What is wanted is an exact copy of the lines from the top of the listing through the line containing "# DEPTH TABLE".

======== INFORMATION GIVEN ========

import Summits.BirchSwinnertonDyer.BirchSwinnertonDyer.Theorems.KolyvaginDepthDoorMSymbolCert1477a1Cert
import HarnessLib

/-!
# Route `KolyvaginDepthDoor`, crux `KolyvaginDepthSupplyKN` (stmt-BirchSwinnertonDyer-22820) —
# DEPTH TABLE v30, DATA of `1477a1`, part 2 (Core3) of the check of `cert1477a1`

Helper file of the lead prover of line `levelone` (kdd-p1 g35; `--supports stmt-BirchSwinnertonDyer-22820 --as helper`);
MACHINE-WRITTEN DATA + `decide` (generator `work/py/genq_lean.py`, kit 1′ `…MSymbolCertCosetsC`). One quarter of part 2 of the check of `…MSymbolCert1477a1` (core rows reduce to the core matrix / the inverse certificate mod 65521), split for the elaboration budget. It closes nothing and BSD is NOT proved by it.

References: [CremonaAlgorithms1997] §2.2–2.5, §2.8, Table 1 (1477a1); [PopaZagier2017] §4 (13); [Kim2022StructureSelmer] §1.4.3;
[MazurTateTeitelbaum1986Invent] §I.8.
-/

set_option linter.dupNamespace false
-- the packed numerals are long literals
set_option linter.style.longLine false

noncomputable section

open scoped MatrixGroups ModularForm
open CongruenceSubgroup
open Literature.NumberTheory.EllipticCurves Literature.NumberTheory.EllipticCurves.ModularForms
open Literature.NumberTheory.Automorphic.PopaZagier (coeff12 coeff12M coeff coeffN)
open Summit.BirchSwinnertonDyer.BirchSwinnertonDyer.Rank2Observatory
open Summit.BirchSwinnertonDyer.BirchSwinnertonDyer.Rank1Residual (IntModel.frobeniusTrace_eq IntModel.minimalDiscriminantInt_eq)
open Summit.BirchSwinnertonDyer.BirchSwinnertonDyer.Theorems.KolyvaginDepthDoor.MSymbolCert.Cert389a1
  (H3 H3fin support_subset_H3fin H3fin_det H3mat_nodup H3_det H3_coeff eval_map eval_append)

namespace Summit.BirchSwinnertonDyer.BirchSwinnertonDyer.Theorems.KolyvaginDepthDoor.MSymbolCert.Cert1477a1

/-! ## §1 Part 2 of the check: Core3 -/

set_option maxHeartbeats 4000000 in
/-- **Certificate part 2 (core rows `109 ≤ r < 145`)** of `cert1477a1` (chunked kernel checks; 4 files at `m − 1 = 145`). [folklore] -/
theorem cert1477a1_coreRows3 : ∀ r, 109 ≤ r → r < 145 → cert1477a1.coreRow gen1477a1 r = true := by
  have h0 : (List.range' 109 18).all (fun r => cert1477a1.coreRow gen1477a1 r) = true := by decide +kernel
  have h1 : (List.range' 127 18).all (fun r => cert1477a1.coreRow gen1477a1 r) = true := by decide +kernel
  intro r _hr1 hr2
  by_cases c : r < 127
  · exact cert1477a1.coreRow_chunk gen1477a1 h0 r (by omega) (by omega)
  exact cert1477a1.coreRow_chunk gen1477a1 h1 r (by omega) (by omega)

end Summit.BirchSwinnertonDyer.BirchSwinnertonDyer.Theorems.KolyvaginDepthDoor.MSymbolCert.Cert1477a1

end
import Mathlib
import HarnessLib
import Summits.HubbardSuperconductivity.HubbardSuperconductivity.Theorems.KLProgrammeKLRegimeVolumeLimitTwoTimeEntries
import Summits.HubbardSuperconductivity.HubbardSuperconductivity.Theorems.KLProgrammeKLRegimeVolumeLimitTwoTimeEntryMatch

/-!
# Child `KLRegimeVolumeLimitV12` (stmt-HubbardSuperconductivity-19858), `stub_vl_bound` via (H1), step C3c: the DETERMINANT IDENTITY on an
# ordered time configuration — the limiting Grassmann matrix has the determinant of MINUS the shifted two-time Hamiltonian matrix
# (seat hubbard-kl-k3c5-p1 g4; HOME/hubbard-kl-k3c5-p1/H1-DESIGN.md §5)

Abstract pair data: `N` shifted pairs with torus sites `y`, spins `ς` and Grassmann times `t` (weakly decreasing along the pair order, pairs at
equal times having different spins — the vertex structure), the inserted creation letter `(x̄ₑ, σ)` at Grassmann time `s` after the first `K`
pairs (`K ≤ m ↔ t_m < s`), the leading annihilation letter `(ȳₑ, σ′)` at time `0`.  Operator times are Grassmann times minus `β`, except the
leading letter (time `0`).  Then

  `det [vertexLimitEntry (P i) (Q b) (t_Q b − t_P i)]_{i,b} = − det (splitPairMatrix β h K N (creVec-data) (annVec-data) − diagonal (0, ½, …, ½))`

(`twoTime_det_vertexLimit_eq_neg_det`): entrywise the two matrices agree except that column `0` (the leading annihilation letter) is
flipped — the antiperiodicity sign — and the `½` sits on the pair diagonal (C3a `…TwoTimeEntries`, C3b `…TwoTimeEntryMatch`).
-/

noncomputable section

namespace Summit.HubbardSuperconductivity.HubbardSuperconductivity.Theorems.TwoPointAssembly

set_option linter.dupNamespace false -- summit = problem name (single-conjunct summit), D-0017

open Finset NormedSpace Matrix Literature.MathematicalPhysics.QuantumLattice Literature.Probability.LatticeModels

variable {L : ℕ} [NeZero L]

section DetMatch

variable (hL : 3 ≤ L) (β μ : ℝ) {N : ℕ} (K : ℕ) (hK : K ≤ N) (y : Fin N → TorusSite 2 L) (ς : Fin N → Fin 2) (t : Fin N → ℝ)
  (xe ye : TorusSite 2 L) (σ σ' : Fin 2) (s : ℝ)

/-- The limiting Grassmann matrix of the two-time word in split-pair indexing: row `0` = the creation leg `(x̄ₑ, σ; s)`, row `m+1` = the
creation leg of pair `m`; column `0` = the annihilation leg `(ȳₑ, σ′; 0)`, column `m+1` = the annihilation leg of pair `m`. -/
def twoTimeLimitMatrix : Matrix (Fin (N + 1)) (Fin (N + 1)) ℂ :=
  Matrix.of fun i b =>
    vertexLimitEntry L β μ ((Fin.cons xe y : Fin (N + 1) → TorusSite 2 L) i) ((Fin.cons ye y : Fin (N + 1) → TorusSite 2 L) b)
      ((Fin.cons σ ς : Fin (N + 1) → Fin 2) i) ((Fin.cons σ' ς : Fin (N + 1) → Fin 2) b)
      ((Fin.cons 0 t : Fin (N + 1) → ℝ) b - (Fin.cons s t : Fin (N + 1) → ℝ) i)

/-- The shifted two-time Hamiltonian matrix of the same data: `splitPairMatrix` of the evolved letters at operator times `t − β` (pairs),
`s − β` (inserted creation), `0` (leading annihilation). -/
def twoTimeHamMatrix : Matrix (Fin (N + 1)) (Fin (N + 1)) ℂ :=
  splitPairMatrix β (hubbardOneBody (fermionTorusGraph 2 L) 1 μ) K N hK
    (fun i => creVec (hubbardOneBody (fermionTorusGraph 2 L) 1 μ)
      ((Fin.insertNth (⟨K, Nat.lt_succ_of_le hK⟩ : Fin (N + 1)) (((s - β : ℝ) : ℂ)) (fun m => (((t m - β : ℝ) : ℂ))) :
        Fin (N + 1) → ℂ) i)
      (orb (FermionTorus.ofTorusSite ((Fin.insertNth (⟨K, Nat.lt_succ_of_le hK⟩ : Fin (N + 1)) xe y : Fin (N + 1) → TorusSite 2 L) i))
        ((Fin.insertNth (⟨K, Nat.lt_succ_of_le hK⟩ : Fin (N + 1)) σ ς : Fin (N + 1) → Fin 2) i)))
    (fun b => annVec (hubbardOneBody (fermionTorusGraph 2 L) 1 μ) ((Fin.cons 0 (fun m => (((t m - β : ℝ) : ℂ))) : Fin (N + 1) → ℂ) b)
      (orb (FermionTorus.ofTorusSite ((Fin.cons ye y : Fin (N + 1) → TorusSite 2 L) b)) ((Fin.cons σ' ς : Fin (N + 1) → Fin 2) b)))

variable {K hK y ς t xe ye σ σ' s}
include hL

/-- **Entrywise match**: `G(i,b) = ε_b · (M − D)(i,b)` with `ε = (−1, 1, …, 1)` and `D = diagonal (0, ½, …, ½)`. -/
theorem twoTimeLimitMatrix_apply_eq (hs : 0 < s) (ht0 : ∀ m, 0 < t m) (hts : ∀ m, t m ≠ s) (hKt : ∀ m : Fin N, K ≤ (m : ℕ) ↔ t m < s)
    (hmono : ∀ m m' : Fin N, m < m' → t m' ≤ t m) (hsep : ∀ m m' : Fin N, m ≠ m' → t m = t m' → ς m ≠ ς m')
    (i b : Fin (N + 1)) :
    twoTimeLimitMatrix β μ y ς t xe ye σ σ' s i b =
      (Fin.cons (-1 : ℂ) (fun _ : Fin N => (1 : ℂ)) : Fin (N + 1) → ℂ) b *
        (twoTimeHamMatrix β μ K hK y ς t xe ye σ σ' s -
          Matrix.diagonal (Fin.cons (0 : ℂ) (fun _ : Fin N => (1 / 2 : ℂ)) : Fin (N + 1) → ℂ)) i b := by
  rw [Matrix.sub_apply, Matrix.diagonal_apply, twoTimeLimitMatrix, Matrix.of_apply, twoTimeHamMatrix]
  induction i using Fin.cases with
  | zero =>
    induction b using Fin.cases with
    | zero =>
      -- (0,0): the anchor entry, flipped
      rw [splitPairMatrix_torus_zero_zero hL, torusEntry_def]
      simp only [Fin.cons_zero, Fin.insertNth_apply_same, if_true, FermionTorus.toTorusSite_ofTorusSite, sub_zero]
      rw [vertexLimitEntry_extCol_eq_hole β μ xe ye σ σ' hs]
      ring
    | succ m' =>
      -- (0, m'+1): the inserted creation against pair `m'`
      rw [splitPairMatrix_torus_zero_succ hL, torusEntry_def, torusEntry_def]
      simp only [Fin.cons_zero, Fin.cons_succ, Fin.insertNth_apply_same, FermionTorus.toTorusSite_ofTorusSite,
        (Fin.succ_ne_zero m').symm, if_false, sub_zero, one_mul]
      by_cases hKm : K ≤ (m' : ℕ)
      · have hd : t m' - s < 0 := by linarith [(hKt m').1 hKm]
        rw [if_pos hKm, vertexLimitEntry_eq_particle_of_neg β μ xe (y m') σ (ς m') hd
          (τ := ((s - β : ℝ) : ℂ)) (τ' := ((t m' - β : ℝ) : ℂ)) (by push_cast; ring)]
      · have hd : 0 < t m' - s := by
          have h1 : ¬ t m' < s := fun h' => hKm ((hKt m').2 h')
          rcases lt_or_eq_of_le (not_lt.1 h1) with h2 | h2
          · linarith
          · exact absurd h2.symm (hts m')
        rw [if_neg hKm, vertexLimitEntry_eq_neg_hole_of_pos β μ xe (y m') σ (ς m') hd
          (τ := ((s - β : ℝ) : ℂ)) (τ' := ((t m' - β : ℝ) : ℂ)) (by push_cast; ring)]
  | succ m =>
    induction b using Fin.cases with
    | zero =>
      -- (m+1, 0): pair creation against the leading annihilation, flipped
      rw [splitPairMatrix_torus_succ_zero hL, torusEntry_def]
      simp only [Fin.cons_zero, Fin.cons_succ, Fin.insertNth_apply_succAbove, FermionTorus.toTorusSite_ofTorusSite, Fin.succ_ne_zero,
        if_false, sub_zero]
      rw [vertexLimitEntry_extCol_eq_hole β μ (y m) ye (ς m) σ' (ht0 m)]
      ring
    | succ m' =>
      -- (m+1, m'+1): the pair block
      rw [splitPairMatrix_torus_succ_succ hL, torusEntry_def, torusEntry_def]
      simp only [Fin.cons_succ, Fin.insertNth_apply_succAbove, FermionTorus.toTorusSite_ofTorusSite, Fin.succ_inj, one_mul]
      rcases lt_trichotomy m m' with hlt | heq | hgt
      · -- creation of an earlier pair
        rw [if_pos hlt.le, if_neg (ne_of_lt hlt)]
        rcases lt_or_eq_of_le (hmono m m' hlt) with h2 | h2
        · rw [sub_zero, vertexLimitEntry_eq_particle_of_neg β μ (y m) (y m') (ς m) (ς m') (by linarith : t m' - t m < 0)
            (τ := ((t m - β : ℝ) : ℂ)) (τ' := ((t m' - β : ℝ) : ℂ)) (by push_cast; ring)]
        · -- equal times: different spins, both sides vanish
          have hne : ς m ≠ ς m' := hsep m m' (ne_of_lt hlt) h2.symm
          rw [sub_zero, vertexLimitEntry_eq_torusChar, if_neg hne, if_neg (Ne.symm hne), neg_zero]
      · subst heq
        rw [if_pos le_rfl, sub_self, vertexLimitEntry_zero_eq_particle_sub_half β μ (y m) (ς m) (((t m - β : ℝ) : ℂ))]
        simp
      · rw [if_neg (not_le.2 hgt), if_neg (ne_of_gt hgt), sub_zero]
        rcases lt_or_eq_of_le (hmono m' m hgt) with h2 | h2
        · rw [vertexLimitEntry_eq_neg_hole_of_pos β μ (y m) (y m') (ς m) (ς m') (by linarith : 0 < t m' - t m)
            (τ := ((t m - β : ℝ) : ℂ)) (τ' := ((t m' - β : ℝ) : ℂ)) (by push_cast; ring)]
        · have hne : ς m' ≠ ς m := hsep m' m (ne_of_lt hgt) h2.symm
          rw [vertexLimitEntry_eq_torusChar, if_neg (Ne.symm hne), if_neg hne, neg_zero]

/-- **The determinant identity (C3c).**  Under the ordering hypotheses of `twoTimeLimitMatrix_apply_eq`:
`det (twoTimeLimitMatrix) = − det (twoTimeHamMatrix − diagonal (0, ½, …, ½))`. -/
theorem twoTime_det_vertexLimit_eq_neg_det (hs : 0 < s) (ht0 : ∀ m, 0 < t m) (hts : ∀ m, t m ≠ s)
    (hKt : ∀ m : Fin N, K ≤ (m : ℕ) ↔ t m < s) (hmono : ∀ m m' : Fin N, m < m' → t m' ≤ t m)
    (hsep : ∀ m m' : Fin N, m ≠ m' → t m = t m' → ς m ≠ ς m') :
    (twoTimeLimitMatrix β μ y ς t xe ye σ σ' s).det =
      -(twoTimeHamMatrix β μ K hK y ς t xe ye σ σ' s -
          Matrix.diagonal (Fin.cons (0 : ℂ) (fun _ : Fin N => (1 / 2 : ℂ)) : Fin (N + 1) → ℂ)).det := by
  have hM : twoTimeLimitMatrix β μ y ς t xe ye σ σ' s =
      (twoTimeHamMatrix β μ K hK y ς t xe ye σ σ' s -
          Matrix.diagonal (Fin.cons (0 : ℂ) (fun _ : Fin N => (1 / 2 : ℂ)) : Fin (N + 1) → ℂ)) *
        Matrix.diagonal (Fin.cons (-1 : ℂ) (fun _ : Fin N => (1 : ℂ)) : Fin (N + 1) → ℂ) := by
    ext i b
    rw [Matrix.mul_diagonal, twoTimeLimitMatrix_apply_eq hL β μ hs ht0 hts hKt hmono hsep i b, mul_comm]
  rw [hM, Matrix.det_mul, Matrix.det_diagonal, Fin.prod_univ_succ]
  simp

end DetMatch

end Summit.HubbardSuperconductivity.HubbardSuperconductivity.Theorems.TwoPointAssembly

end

========

# YOUR SOLUTION
import Summits.BirchSwinnertonDyer.BirchSwinnertonDyer.Theorems.KolyvaginDepthDoorMSymbolCert1477a1Cert
import HarnessLib

/-!
# Route `KolyvaginDepthDoor`, crux `KolyvaginDepthSupplyKN` (stmt-BirchSwinnertonDyer-22820) —
# DEPTH TABLE v30, DATA of `1477a1`, part 2 (Core3) of the check of `cert1477a1`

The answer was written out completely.